WORK ORDER:
After locating the line that contains "discs: balls are" in the data below, set down exactly that line and each one after it through the line that contains "classes*, J. Amer.", and nothing more.

DATA SHOWN:
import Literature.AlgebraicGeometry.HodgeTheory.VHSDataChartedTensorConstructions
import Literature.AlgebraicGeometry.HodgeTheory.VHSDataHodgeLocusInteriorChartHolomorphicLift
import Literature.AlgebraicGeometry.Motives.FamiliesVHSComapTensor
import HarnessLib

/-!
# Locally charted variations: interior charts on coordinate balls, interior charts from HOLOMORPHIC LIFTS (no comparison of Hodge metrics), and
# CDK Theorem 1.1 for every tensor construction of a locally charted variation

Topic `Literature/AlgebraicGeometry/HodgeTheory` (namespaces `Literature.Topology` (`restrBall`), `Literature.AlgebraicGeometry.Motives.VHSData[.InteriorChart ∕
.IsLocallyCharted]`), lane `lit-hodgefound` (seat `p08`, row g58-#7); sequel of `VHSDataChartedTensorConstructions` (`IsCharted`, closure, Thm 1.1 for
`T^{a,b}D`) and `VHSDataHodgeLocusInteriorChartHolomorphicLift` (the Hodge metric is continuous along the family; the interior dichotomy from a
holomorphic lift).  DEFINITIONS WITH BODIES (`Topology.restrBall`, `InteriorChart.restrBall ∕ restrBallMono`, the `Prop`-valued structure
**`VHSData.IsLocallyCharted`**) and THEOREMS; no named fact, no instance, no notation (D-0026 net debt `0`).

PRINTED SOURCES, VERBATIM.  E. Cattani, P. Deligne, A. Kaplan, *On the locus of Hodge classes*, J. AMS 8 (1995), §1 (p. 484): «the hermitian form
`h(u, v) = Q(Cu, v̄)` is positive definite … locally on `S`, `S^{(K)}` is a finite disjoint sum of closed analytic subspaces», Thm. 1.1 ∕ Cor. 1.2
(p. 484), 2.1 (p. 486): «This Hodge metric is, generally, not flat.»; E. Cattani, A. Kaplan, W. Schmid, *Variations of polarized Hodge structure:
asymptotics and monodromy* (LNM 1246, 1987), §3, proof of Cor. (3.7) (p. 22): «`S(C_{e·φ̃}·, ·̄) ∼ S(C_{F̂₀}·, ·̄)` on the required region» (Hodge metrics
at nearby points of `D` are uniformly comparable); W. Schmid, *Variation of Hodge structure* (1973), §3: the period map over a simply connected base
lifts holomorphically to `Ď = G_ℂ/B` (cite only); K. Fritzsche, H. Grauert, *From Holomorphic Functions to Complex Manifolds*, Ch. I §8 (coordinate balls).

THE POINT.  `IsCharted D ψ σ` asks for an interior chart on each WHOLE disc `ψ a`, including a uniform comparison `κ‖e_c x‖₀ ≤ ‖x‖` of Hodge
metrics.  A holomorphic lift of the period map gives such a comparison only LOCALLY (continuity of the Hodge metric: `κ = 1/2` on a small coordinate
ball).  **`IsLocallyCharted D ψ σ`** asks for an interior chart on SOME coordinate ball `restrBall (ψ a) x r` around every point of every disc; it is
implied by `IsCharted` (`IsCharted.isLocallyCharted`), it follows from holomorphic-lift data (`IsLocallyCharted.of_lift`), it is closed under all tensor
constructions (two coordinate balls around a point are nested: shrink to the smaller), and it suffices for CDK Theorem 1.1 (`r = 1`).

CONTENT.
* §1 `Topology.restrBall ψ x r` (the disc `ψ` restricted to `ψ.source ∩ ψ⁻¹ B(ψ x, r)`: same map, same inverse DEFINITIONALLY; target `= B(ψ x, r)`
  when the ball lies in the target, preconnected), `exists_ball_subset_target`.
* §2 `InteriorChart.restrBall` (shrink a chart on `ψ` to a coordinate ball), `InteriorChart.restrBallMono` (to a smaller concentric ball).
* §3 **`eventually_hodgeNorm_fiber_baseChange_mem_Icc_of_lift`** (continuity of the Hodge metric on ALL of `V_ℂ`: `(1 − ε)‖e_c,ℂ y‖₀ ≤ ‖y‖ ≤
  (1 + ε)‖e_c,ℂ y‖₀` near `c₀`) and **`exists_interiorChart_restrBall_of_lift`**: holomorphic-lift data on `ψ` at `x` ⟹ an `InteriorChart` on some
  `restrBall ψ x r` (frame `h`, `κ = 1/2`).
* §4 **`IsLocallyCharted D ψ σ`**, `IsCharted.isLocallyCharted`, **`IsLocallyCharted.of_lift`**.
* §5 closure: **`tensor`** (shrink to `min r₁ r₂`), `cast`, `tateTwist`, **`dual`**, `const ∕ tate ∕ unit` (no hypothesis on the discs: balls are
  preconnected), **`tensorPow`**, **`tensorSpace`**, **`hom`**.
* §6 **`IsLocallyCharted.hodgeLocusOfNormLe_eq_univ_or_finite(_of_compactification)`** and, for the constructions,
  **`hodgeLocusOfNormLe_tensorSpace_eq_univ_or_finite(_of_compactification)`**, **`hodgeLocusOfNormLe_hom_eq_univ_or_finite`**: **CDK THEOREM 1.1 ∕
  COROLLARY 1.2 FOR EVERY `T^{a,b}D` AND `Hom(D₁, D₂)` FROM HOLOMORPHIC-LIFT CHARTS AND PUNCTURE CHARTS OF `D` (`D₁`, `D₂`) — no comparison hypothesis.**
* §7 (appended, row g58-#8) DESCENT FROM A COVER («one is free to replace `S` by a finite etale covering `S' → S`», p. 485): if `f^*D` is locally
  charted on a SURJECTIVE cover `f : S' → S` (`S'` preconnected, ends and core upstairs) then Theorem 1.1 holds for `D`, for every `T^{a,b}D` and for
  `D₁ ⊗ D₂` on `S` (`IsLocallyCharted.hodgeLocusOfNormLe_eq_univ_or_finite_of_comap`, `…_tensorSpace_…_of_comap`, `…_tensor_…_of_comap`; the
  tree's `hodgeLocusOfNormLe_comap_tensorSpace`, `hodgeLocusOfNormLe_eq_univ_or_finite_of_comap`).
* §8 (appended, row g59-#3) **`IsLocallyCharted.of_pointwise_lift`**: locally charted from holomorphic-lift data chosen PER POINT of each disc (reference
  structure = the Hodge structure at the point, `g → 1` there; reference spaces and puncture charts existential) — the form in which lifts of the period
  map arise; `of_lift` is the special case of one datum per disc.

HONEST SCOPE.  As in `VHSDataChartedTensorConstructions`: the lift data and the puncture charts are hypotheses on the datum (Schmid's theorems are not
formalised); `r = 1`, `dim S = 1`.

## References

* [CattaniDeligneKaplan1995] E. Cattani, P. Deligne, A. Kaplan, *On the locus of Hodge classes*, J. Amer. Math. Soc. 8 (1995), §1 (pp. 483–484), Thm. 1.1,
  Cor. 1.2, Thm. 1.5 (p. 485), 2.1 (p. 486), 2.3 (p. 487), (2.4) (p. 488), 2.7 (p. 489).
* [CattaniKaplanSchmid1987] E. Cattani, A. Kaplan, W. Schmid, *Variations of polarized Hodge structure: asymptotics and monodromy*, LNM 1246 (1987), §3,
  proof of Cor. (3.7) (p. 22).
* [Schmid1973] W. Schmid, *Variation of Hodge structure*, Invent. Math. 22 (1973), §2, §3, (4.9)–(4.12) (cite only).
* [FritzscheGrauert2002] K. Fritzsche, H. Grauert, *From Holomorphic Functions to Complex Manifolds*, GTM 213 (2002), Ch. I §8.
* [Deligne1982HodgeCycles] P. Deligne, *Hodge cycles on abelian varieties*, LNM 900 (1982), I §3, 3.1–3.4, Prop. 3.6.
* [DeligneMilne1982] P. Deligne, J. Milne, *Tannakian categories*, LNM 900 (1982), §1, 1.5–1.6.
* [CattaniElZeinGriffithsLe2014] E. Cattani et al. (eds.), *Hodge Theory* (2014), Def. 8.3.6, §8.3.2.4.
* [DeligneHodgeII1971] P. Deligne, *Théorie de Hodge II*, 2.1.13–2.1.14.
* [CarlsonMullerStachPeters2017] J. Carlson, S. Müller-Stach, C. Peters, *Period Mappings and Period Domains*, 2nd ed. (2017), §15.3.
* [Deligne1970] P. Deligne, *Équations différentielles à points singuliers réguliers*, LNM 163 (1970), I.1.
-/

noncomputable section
...
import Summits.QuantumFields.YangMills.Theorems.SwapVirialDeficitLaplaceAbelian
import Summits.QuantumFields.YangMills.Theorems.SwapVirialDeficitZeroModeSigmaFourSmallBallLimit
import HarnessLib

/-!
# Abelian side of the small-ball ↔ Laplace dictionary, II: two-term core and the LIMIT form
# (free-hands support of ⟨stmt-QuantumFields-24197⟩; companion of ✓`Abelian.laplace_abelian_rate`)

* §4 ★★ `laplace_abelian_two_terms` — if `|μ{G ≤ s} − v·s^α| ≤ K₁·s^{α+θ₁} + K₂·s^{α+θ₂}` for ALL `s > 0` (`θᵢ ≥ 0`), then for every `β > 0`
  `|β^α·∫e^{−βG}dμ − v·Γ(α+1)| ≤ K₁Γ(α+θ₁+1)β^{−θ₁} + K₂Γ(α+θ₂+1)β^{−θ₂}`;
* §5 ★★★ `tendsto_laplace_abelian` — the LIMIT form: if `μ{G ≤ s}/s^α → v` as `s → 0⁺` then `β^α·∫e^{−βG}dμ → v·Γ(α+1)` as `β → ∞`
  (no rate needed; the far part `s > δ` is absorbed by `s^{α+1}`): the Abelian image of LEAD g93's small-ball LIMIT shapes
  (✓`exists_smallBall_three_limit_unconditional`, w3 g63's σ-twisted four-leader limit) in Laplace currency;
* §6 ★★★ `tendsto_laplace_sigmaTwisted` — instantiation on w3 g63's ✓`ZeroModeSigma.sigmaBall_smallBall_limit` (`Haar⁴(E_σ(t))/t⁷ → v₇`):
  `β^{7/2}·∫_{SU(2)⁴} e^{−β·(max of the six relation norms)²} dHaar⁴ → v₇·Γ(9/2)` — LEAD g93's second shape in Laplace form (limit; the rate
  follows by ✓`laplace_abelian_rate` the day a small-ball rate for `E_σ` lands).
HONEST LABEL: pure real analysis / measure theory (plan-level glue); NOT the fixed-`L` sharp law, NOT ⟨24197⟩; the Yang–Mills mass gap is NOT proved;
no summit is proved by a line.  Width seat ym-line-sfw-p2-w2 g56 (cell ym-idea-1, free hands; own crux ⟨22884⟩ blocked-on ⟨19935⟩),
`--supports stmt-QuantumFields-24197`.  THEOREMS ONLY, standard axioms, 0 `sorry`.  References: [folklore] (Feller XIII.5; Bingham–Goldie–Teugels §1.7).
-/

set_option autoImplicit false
...
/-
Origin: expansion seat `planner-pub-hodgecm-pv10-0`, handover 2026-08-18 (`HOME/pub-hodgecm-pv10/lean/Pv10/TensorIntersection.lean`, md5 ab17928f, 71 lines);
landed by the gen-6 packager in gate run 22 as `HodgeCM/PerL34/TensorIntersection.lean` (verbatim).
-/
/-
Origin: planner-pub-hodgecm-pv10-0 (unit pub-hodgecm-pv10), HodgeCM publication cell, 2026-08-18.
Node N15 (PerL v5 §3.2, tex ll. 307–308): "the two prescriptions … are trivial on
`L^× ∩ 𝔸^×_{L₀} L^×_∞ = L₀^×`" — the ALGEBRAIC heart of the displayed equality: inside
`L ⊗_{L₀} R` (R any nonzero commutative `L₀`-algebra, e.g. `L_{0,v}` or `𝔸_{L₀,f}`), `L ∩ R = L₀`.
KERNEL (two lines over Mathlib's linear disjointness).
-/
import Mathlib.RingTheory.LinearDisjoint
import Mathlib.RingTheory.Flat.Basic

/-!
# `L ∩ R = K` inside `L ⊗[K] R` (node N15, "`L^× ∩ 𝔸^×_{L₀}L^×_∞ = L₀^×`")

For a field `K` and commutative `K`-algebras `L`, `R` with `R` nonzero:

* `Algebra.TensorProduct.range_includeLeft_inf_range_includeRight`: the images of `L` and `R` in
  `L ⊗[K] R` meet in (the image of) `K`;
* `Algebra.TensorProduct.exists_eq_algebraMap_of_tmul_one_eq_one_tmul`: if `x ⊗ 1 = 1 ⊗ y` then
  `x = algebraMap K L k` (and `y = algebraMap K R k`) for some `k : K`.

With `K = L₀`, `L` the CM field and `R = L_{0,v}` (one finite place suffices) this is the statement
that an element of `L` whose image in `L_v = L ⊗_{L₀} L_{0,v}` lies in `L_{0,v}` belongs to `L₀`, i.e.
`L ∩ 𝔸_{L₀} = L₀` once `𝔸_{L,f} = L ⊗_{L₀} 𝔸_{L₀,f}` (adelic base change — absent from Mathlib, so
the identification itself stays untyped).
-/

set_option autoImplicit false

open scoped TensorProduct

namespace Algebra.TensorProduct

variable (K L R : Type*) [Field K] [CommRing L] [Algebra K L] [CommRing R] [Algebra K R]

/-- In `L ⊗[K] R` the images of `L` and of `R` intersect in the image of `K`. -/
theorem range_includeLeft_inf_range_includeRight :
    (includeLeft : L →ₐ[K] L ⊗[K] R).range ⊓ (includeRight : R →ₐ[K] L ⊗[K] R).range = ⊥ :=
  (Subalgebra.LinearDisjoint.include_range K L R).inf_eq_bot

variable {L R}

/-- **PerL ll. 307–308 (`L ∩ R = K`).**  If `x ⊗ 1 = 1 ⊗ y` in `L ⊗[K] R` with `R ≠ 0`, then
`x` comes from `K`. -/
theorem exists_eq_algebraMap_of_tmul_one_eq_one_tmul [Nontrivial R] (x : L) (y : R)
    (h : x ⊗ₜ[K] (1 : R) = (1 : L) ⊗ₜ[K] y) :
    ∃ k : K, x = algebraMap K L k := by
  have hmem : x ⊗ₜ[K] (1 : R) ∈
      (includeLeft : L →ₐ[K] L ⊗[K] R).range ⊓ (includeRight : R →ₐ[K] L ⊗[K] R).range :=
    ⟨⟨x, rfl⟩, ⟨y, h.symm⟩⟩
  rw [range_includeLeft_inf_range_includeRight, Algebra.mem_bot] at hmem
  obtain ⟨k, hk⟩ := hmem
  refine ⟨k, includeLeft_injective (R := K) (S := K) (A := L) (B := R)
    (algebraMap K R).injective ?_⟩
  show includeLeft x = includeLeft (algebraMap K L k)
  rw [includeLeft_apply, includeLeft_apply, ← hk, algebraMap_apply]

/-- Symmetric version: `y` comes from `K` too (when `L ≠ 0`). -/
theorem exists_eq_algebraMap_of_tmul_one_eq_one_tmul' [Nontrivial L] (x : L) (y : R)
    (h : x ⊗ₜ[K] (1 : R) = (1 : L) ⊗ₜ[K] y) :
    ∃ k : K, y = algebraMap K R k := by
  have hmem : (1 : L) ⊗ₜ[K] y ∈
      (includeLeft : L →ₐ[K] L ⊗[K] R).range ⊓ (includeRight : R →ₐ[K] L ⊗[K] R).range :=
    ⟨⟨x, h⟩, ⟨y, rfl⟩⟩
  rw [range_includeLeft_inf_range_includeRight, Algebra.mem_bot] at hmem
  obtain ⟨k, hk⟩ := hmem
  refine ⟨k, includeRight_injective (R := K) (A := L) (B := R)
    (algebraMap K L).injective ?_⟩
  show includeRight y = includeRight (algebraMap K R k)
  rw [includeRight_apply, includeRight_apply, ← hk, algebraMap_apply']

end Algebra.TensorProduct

ANSWER BELOW:
* §5 closure: **`tensor`** (shrink to `min r₁ r₂`), `cast`, `tateTwist`, **`dual`**, `const ∕ tate ∕ unit` (no hypothesis on the discs: balls are
  preconnected), **`tensorPow`**, **`tensorSpace`**, **`hom`**.
* §6 **`IsLocallyCharted.hodgeLocusOfNormLe_eq_univ_or_finite(_of_compactification)`** and, for the constructions,
  **`hodgeLocusOfNormLe_tensorSpace_eq_univ_or_finite(_of_compactification)`**, **`hodgeLocusOfNormLe_hom_eq_univ_or_finite`**: **CDK THEOREM 1.1 ∕
  COROLLARY 1.2 FOR EVERY `T^{a,b}D` AND `Hom(D₁, D₂)` FROM HOLOMORPHIC-LIFT CHARTS AND PUNCTURE CHARTS OF `D` (`D₁`, `D₂`) — no comparison hypothesis.**
* §7 (appended, row g58-#8) DESCENT FROM A COVER («one is free to replace `S` by a finite etale covering `S' → S`», p. 485): if `f^*D` is locally
  charted on a SURJECTIVE cover `f : S' → S` (`S'` preconnected, ends and core upstairs) then Theorem 1.1 holds for `D`, for every `T^{a,b}D` and for
  `D₁ ⊗ D₂` on `S` (`IsLocallyCharted.hodgeLocusOfNormLe_eq_univ_or_finite_of_comap`, `…_tensorSpace_…_of_comap`, `…_tensor_…_of_comap`; the
  tree's `hodgeLocusOfNormLe_comap_tensorSpace`, `hodgeLocusOfNormLe_eq_univ_or_finite_of_comap`).
* §8 (appended, row g59-#3) **`IsLocallyCharted.of_pointwise_lift`**: locally charted from holomorphic-lift data chosen PER POINT of each disc (reference
  structure = the Hodge structure at the point, `g → 1` there; reference spaces and puncture charts existential) — the form in which lifts of the period
  map arise; `of_lift` is the special case of one datum per disc.

HONEST SCOPE.  As in `VHSDataChartedTensorConstructions`: the lift data and the puncture charts are hypotheses on the datum (Schmid's theorems are not
formalised); `r = 1`, `dim S = 1`.

## References

* [CattaniDeligneKaplan1995] E. Cattani, P. Deligne, A. Kaplan, *On the locus of Hodge classes*, J. Amer. Math. Soc. 8 (1995), §1 (pp. 483–484), Thm. 1.1,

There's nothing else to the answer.